Para simbolizar a mudança

O primeiro era um piazão, não devia ter mais do que 20 anos. Ninguém imaginava que ele fosse capaz daquilo que estava contando: um dia chegou a bater na própria avó. Lembrou de todas as coisas feias que já fez, revelou detalhes da família destroçada em que nasceu, e concluiu dizendo que agora queria mudar. O segundo era mais ou menos da mesma idade. Assumiu-se usuário de drogas. E contou dos furtos e brigas que já havia se envolvido nas ruas. Assim se sucediam as histórias, uma mais triste do que a outra, todos confessando coisas que talvez nunca tivessem confessado, expondo vidas em frangalhos, em busca de uma nova esperança. E eu fiquei sem jeito na minha vez, pois o pior que eu podia contar, o motivo que eu tinha para também querer uma mudança, era apenas baixa autoestima.

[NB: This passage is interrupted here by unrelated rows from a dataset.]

import Mathlib
import Summits.Ventures.PercRepro2.Graph
import Summits.Ventures.PercRepro2.Exploration
import Summits.Ventures.PercRepro2.Harris
import Summits.Ventures.PercRepro2.GibbsPAJoint
import Summits.Ventures.PercRepro2.GibbsPAq
import Summits.Ventures.PercRepro2.SepClusterJoint
import Summits.Ventures.PercRepro2.SepClusterSupport
import Summits.Ventures.PercRepro2.SepClusterHarris
import Summits.Ventures.PercRepro2.SepFamJoint
import Summits.Ventures.PercRepro2.SepFamSupport
import Summits.Ventures.PercRepro2.SepFamHarris
import Summits.Ventures.PercRepro2.SepFamPA
import Summits.Ventures.PercRepro2.SepFamCross
import Summits.Ventures.PercRepro2.SepFamClosed
import Summits.Ventures.PercRepro2.SepFamClosedAB

/-!
# The joint mixed-order positive association of the two separated explorations — BHK06 Theorem 2.1
at `q = 1` for root sets, in full (blind cell PercRepro2, p3 g13, 2026-08-27; `proofs/P3-G2.md` §7′)

Van den Berg–Häggström–Kahn, *Some conditional correlation inequalities for percolation and related
processes*, Random Structures & Algorithms 29 (2006), doi:10.1002/rsa.20102, Theorem 2.1 (random-cluster
measure with `q ≥ 1`; `q = 1` is bond percolation): for disjoint root sets `X, Y` and functions `H₁, H₂`
of the pair of explorations, each increasing in the `X`-side and decreasing in the `Y`-side,
`E[H₁ H₂ | X ↮ Y] ≥ E[H₁ | X ↮ Y] · E[H₂ | X ↮ Y]`.  The tree holds the two one-sided faces of this
statement for root sets (`sep_fam_pa`: both functions of the `Y`-tuple; `sep_fam_cross`: one function of
each side) and the single-root joint form (`BHKPair.bhk_pair`); this file proves the JOINT form for root
sets, with the tuple of clusters `expl` as the explored object, multiplied out:

  `E[1_S H₁(expl Y, expl X)] · E[1_S H₂(expl Y, expl X)] ≤ P(S) · E[1_S (H₁ H₂)(expl Y, expl X)]`,

`S = sepFam X Y = {X ↮ Y}`, for `H_i : (Y → Set V) → (X → Set V) → ℝ` antitone in the `Y`-tuple and
monotone in the `X`-tuple (`sep_fam_mixed`, weights in `(0,1)`; `sep_fam_mixed_closed`, all weights in
`[0,1]`).  Proof (BHK06's Lemma 2.6 once): condition on the `Y`-tuple `t`; on the fibre the `X`-tuple is
the exploration of `X` in `G − foot t` under the product law, so the two monotone functions `H_i(t, ·)`
are positively associated (`harris_left_fam`); the fibre means `B_i(t) = E[H_i(t, expl X of G − foot t)]`
are antitone in `t` (a larger explored `Y`-tuple shrinks the graph and lowers `H_i`), so Theorem A on the
`Y`-side (`cov_nonneg_incYf`) makes their covariance non-negative.  Both faces in the tree are the special
cases `H_i` independent of one argument.  Own work on the cell's `SepPA` chain; standard axioms.
-/

namespace Summit.Ventures.PercRepro2

namespace SepPA

open Finset Classical

section FamilyMixed

variable {V : Type*} {E : Type*} [Fintype V] [Fintype E] [DecidableEq E]
variable (ends : E → Sym2 V) (p : E → ℝ) {X Y : Finset V}

/-- The expectation of `1_S · H(expl Y, expl X)` through the joint law `Jf`. -/
lemma expect_indicator_expl_joint (hp01 : ∀ e, 0 < p e ∧ p e < 1) (hXY : Disjoint X Y)
    (H : (Y → Set V) → (X → Set V) → ℝ) :
    expect p (fun ω => (sepFam ends X Y).indicator (fun _ => (1 : ℝ)) ω *
        H (expl ends ω Y) (expl ends ω X))
      = prob p (sepFam ends X Y) * ∑ t, ∑ k, Jf ends p X Y t k * H t k := by
  have hS : prob p (sepFam ends X Y) ≠ 0 := ne_of_gt (prob_sepFam_pos ends p hp01 hXY)
  have h := expect_indicator_comp_eq_sum p (sepFam ends X Y)
    (fun ω => (expl ends ω Y, expl ends ω X)) (fun tk => H tk.1 tk.2)
  simp only at h
  rw [h, Fintype.sum_prod_type, Finset.mul_sum]
  apply Finset.sum_congr rfl
  intro t _
  rw [Finset.mul_sum]
  apply Finset.sum_congr rfl
  intro k _
  unfold Jf
  have : sepFam ends X Y ∩ {ω | (expl ends ω Y, expl ends ω X) = (t, k)} =
      explEvent ends Y t ∩ explEvent ends X k ∩ sepFam ends X Y := by
    ext ω
    simp only [Set.mem_inter_iff, Set.mem_setOf_eq, Prod.mk.injEq, explEvent_eq_preimage]
    tauto
  rw [this]
  field_simp

/-- `q_t · E[H(t, ·) | t] = ∑_k Jf t k · H t k`, in all cases. -/
lemma marg_mul_condMeanY (hp01 : ∀ e, 0 < p e ∧ p e < 1)
    (H : (Y → Set V) → (X → Set V) → ℝ) (t : Y → Set V) :
    (∑ k, Jf ends p X Y t k) *
        GibbsPAJoint.condS (GibbsPAJoint.transpose (Jf ends p X Y)) (fun k => H t k) t =
      ∑ k, Jf ends p X Y t k * H t k := by
  unfold GibbsPAJoint.condS GibbsPAJoint.transpose
  by_cases hq : (∑ k, Jf ends p X Y t k) = 0
  · have hz : ∀ k, Jf ends p X Y t k = 0 :=
      GibbsPAJoint.all_zero_of_sum_eq_zero' (Jf_nonneg ends p hp01) hq
    simp [hz]
  · rw [mul_div_cancel₀ _ hq]

/-- On the support, the conditional mean is the expectation of `H(t, ·)` on the exploration of `X`
in `G − foot t` (domain Markov). -/
lemma condMeanY_eq_expect (hp01 : ∀ e, 0 < p e ∧ p e < 1) (hXY : Disjoint X Y)
    (H : (Y → Set V) → (X → Set V) → ℝ) {t : Y → Set V}
    (ht : (∑ k, Jf ends p X Y t k) ≠ 0) :
    GibbsPAJoint.condS (GibbsPAJoint.transpose (Jf ends p X Y)) (fun k => H t k) t =
      expect p (fun ω => H t (explAway ends X (foot t) ω)) := by
  exact condS_transpose_eq_expect_fam ends p hp01 hXY (fun k => H t k) ht

/-- For `H` antitone in the `Y`-tuple and monotone in the `X`-tuple, the conditional mean
`t ↦ E[H(t, expl X) | expl Y = t]` is antitone on the support: its negative is `IncYf`. -/
lemma incYf_neg_condMeanY (hp01 : ∀ e, 0 < p e ∧ p e < 1) (hXY : Disjoint X Y)
    {H : (Y → Set V) → (X → Set V) → ℝ} (hHt : ∀ k, Antitone (fun t => H t k))
    (hHk : ∀ t, Monotone (fun k => H t k)) :
    IncYf ends p X Y (fun t =>
      -(GibbsPAJoint.condS (GibbsPAJoint.transpose (Jf ends p X Y)) (fun k => H t k) t)) := by
  intro t t' ht ht' htt'
  simp only
  rw [condMeanY_eq_expect ends p hp01 hXY H ht, condMeanY_eq_expect ends p hp01 hXY H ht']
  have : expect p (fun ω => H t' (explAway ends X (foot t') ω)) ≤
      expect p (fun ω => H t (explAway ends X (foot t) ω)) := by
    apply expect_mono (isProbVec_of_interior p hp01)
    intro ω
    calc H t' (explAway ends X (foot t') ω) ≤ H t (explAway ends X (foot t') ω) :=
          hHt (explAway ends X (foot t') ω) htt'
      _ ≤ H t (explAway ends X (foot t) ω) :=
          hHk t (explAway_anti ends X (foot_mono htt') ω)
  linarith

/-- **Conditional Harris on the fibre over the `Y`-tuple, for joint functions monotone in the
`X`-tuple.** -/
lemma harris_fibre_joint (hp01 : ∀ e, 0 < p e ∧ p e < 1) (hXY : Disjoint X Y)
    (H₁ H₂ : (Y → Set V) → (X → Set V) → ℝ)
    (h₁ : ∀ t, Monotone (fun k => H₁ t k)) (h₂ : ∀ t, Monotone (fun k => H₂ t k))
    (t : Y → Set V) :
    (∑ k, Jf ends p X Y t k * H₁ t k) * (∑ k, Jf ends p X Y t k * H₂ t k) ≤
      (∑ k, Jf ends p X Y t k * (H₁ t k * H₂ t k)) * (∑ k, Jf ends p X Y t k) := by
  have hA₁ : AntiXf ends p X Y (fun k => -(H₁ t k)) := by
    intro k k' _ _ hkk'
    simp only
    linarith [h₁ t hkk']
  have hA₂ : AntiXf ends p X Y (fun k => -(H₂ t k)) := by
    intro k k' _ _ hkk'
    simp only
    linarith [h₂ t hkk']
  have h := harris_left_fam ends p hp01 hXY _ _ hA₁ hA₂ t
  simp only [mul_neg, Finset.sum_neg_distrib, neg_mul, neg_neg] at h
  exact h

/-- **BHK06 Theorem 2.1 at `q = 1`, for root sets (the joint mixed-order form).**  For disjoint
`X, Y`, weights in `(0,1)`, and `H₁ H₂ : (Y → Set V) → (X → Set V) → ℝ` each antitone
in the `Y`-tuple and monotone in the `X`-tuple:
`E[1_S H₁] · E[1_S H₂] ≤ P(S) · E[1_S H₁ H₂]`, `S = {X ↮ Y}`, the `H_i` evaluated at
`(expl Y, expl X)`. -/
theorem sep_fam_mixed (hp01 : ∀ e, 0 < p e ∧ p e < 1) (hXY : Disjoint X Y)
    (H₁ H₂ : (Y → Set V) → (X → Set V) → ℝ)
    (h₁t : ∀ k, Antitone (fun t => H₁ t k)) (h₁k : ∀ t, Monotone (fun k => H₁ t k))
    (h₂t : ∀ k, Antitone (fun t => H₂ t k)) (h₂k : ∀ t, Monotone (fun k => H₂ t k)) :
    expect p (fun ω => (sepFam ends X Y).indicator (fun _ => (1 : ℝ)) ω *
        H₁ (expl ends ω Y) (expl ends ω X)) *
      expect p (fun ω => (sepFam ends X Y).indicator (fun _ => (1 : ℝ)) ω *
        H₂ (expl ends ω Y) (expl ends ω X)) ≤
    prob p (sepFam ends X Y) *
      expect p (fun ω => (sepFam ends X Y).indicator (fun _ => (1 : ℝ)) ω *
        (H₁ (expl ends ω Y) (expl ends ω X) * H₂ (expl ends ω Y) (expl ends ω X))) := by
  have hJ0 : ∀ t k, 0 ≤ Jf ends p X Y t k := Jf_nonneg ends p hp01
  -- the tower identities
  have tower₁ : ∑ t, ∑ k, Jf ends p X Y t k * H₁ t k =
      ∑ t, (∑ k, Jf ends p X Y t k) *
        GibbsPAJoint.condS (GibbsPAJoint.transpose (Jf ends p X Y)) (fun k => H₁ t k) t := by
    apply Finset.sum_congr rfl
    intro t _
    rw [marg_mul_condMeanY ends p hp01 H₁ t]
  have tower₂ : ∑ t, ∑ k, Jf ends p X Y t k * H₂ t k =
      ∑ t, (∑ k, Jf ends p X Y t k) *
        GibbsPAJoint.condS (GibbsPAJoint.transpose (Jf ends p X Y)) (fun k => H₂ t k) t := by
    apply Finset.sum_congr rfl
    intro t _
    rw [marg_mul_condMeanY ends p hp01 H₂ t]
  -- the fibre step: conditional positive association on every fibre
  have fibre : ∑ t, (∑ k, Jf ends p X Y t k) *
      (GibbsPAJoint.condS (GibbsPAJoint.transpose (Jf ends p X Y)) (fun k => H₁ t k) t *
        GibbsPAJoint.condS (GibbsPAJoint.transpose (Jf ends p X Y)) (fun k => H₂ t k) t) ≤
      ∑ t, ∑ k, Jf ends p X Y t k * (H₁ t k * H₂ t k) := by
    apply Finset.sum_le_sum
    intro t _
    by_cases hq : (∑ k, Jf ends p X Y t k) = 0
    · have hz : ∀ k, Jf ends p X Y t k = 0 := GibbsPAJoint.all_zero_of_sum_eq_zero' hJ0 hq
      rw [hq, zero_mul]
      apply Finset.sum_nonneg
      intro k _
      rw [hz k, zero_mul]
    · have hqpos : 0 < ∑ k, Jf ends p X Y t k :=
        lt_of_le_of_ne (Finset.sum_nonneg (fun k _ => hJ0 t k)) (Ne.symm hq)
      have e : (∑ k, Jf ends p X Y t k) *
          (GibbsPAJoint.condS (GibbsPAJoint.transpose (Jf ends p X Y)) (fun k => H₁ t k) t *
            GibbsPAJoint.condS (GibbsPAJoint.transpose (Jf ends p X Y)) (fun k => H₂ t k) t) =
          ((∑ k, Jf ends p X Y t k * H₁ t k) * (∑ k, Jf ends p X Y t k * H₂ t k)) /
            (∑ k, Jf ends p X Y t k) := by
        rw [← marg_mul_condMeanY ends p hp01 H₁ t, ← marg_mul_condMeanY ends p hp01 H₂ t]
        field_simp
      rw [e, div_le_iff₀ hqpos]
      exact harris_fibre_joint ends p hp01 hXY H₁ H₂ h₁k h₂k t
  -- Theorem A on the `Y` side for the negated conditional means
  have hcov := cov_nonneg_incYf ends p hp01 hXY
    (fun t => -(GibbsPAJoint.condS (GibbsPAJoint.transpose (Jf ends p X Y)) (fun k => H₁ t k) t))
    (fun t => -(GibbsPAJoint.condS (GibbsPAJoint.transpose (Jf ends p X Y)) (fun k => H₂ t k) t))
    (incYf_neg_condMeanY ends p hp01 hXY h₁t h₁k)
    (incYf_neg_condMeanY ends p hp01 hXY h₂t h₂k)
  unfold GibbsPAq.cov at hcov
  simp only [mul_neg, Finset.sum_neg_distrib, neg_mul, neg_neg] at hcov
  rw [expect_indicator_expl_joint ends p hp01 hXY H₁,
    expect_indicator_expl_joint ends p hp01 hXY H₂,
    expect_indicator_expl_joint ends p hp01 hXY (fun t k => H₁ t k * H₂ t k), tower₁,
    tower₂]
  have hS0 : 0 ≤ prob p (sepFam ends X Y) := le_of_lt (prob_sepFam_pos ends p hp01 hXY)
  have key : (∑ t, (∑ k, Jf ends p X Y t k) *
        GibbsPAJoint.condS (GibbsPAJoint.transpose (Jf ends p X Y)) (fun k => H₁ t k) t) *
      (∑ t, (∑ k, Jf ends p X Y t k) *
        GibbsPAJoint.condS (GibbsPAJoint.transpose (Jf ends p X Y)) (fun k => H₂ t k) t) ≤
      ∑ t, ∑ k, Jf ends p X Y t k * (H₁ t k * H₂ t k) := by
    linarith
  have := mul_le_mul_of_nonneg_left key (mul_nonneg hS0 hS0)
  nlinarith [this]

/-- **BHK06 Theorem 2.1 at `q = 1` for root sets, all edge weights in `[0, 1]`.** -/
theorem sep_fam_mixed_closed (hp : ∀ e, 0 ≤ p e ∧ p e ≤ 1) (hXY : Disjoint X Y)
    (H₁ H₂ : (Y → Set V) → (X → Set V) → ℝ)
    (h₁t : ∀ k, Antitone (fun t => H₁ t k)) (h₁k : ∀ t, Monotone (fun k => H₁ t k))
    (h₂t : ∀ k, Antitone (fun t => H₂ t k)) (h₂k : ∀ t, Monotone (fun k => H₂ t k)) :
    expect p (fun ω => (sepFam ends X Y).indicator (fun _ => (1 : ℝ)) ω *
        H₁ (expl ends ω Y) (expl ends ω X)) *
      expect p (fun ω => (sepFam ends X Y).indicator (fun _ => (1 : ℝ)) ω *
        H₂ (expl ends ω Y) (expl ends ω X)) ≤
    prob p (sepFam ends X Y) *
      expect p (fun ω => (sepFam ends X Y).indicator (fun _ => (1 : ℝ)) ω *
        (H₁ (expl ends ω Y) (expl ends ω X) * H₂ (expl ends ω Y) (expl ends ω X))) := by
  let F : (E → ℝ) → ℝ := fun q =>
    prob q (sepFam ends X Y) *
      expect q (fun ω => (sepFam ends X Y).indicator (fun _ => (1 : ℝ)) ω *
        (H₁ (expl ends ω Y) (expl ends ω X) * H₂ (expl ends ω Y) (expl ends ω X))) -
    expect q (fun ω => (sepFam ends X Y).indicator (fun _ => (1 : ℝ)) ω *
        H₁ (expl ends ω Y) (expl ends ω X)) *
      expect q (fun ω => (sepFam ends X Y).indicator (fun _ => (1 : ℝ)) ω *
        H₂ (expl ends ω Y) (expl ends ω X))
  have hF : Continuous F :=
    ((continuous_prob _).mul (continuous_expect _)).sub
      ((continuous_expect _).mul (continuous_expect _))
  have h := nonneg_of_nonneg_interior F hF p hp (fun q hq => by
    have := sep_fam_mixed ends q hq hXY H₁ H₂ h₁t h₁k h₂t h₂k
    simp only [F]
    linarith)
  simp only [F] at h
  linarith

/-- The event form: for an increasing event `A` of the `X`-tuple and a DEcreasing event `B` of the
`Y`-tuple (an up-set, resp. a down-set, of tuples),
`P(S) · P(S ∧ A ∧ B) ≥ P(S ∧ A) · P(S ∧ B)` — the
indicators `1_A(expl X) · 1_B(expl Y)` are mixed-order monotone.  (The faces `sep_fam_pa` /
`sep_fam_cross` of the tree are the cases of `sep_fam_mixed` with one argument idle.) -/
theorem sep_fam_mixed_indicator (hp : ∀ e, 0 ≤ p e ∧ p e ≤ 1) (hXY : Disjoint X Y)
    (A : Set (X → Set V)) (B : Set (Y → Set V)) (hA : IsUpperSet A) (hB : IsLowerSet B)
    (A' : Set (X → Set V)) (B' : Set (Y → Set V)) (hA' : IsUpperSet A') (hB' : IsLowerSet B') :
    expect p (fun ω => (sepFam ends X Y).indicator (fun _ => (1 : ℝ)) ω *
        (B.indicator (fun _ => (1 : ℝ)) (expl ends ω Y) *
          A.indicator (fun _ => (1 : ℝ)) (expl ends ω X))) *
      expect p (fun ω => (sepFam ends X Y).indicator (fun _ => (1 : ℝ)) ω *
        (B'.indicator (fun _ => (1 : ℝ)) (expl ends ω Y) *
          A'.indicator (fun _ => (1 : ℝ)) (expl ends ω X))) ≤
    prob p (sepFam ends X Y) *
      expect p (fun ω => (sepFam ends X Y).indicator (fun _ => (1 : ℝ)) ω *
        ((B.indicator (fun _ => (1 : ℝ)) (expl ends ω Y) *
            A.indicator (fun _ => (1 : ℝ)) (expl ends ω X)) *
          (B'.indicator (fun _ => (1 : ℝ)) (expl ends ω Y) *
            A'.indicator (fun _ => (1 : ℝ)) (expl ends ω X)))) := by
  have hind : ∀ (A : Set (X → Set V)) (B : Set (Y → Set V)), IsUpperSet A → IsLowerSet B →
      (∀ k, Antitone (fun t => B.indicator (fun _ => (1 : ℝ)) t *
          A.indicator (fun _ => (1 : ℝ)) k)) ∧
      (∀ t, Monotone (fun k => B.indicator (fun _ => (1 : ℝ)) t *
          A.indicator (fun _ => (1 : ℝ)) k)) := by
    intro A B hA hB
    constructor
    · intro k t t' htt'
      simp only
      apply mul_le_mul_of_nonneg_right _ (Set.indicator_nonneg (fun _ _ => zero_le_one) _)
      by_cases ht' : t' ∈ B
      · have ht : t ∈ B := hB htt' ht'
        simp [ht, ht']
      · simp [ht', Set.indicator_nonneg (fun _ _ => zero_le_one)]
    · intro t k k' hkk'
      simp only
      apply mul_le_mul_of_nonneg_left _ (Set.indicator_nonneg (fun _ _ => zero_le_one) _)
      by_cases hk : k ∈ A
      · have hk' : k' ∈ A := hA hkk' hk
        simp [hk, hk']
      · simp [hk, Set.indicator_nonneg (fun _ _ => zero_le_one)]
  obtain ⟨h₁t, h₁k⟩ := hind A B hA hB
  obtain ⟨h₂t, h₂k⟩ := hind A' B' hA' hB'
  exact sep_fam_mixed_closed ends p hp hXY _ _ h₁t h₁k h₂t h₂k

end FamilyMixed

end SepPA

end Summit.Ventures.PercRepro2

Na verdade, eu nem teria participado desse retiro se minha irmã não tivesse insistido tanto. Eu sempre resisti a esse tipo de coisa. Mas chega uma hora que a gente se cansa e resolve tentar, nem que seja para depois falar que não deu certo. Aí eu fui. Levei roupa para três dias, deixei com ela todos os aparelhos eletrônicos e fui para uma chácara longe de tudo. Até lei do silêncio tinha lá, que era para a gente não se distrair. Três refeições por dia, coisa básica, uma sopinha leve na janta. Lá eu deveria refletir sobre a minha vida. E refleti mesmo, porque não tem como não refletir. Lembrei de muita coisa que havia esquecido que machuca. E aceitei todo tipo de conforto que me ofereceram em troca.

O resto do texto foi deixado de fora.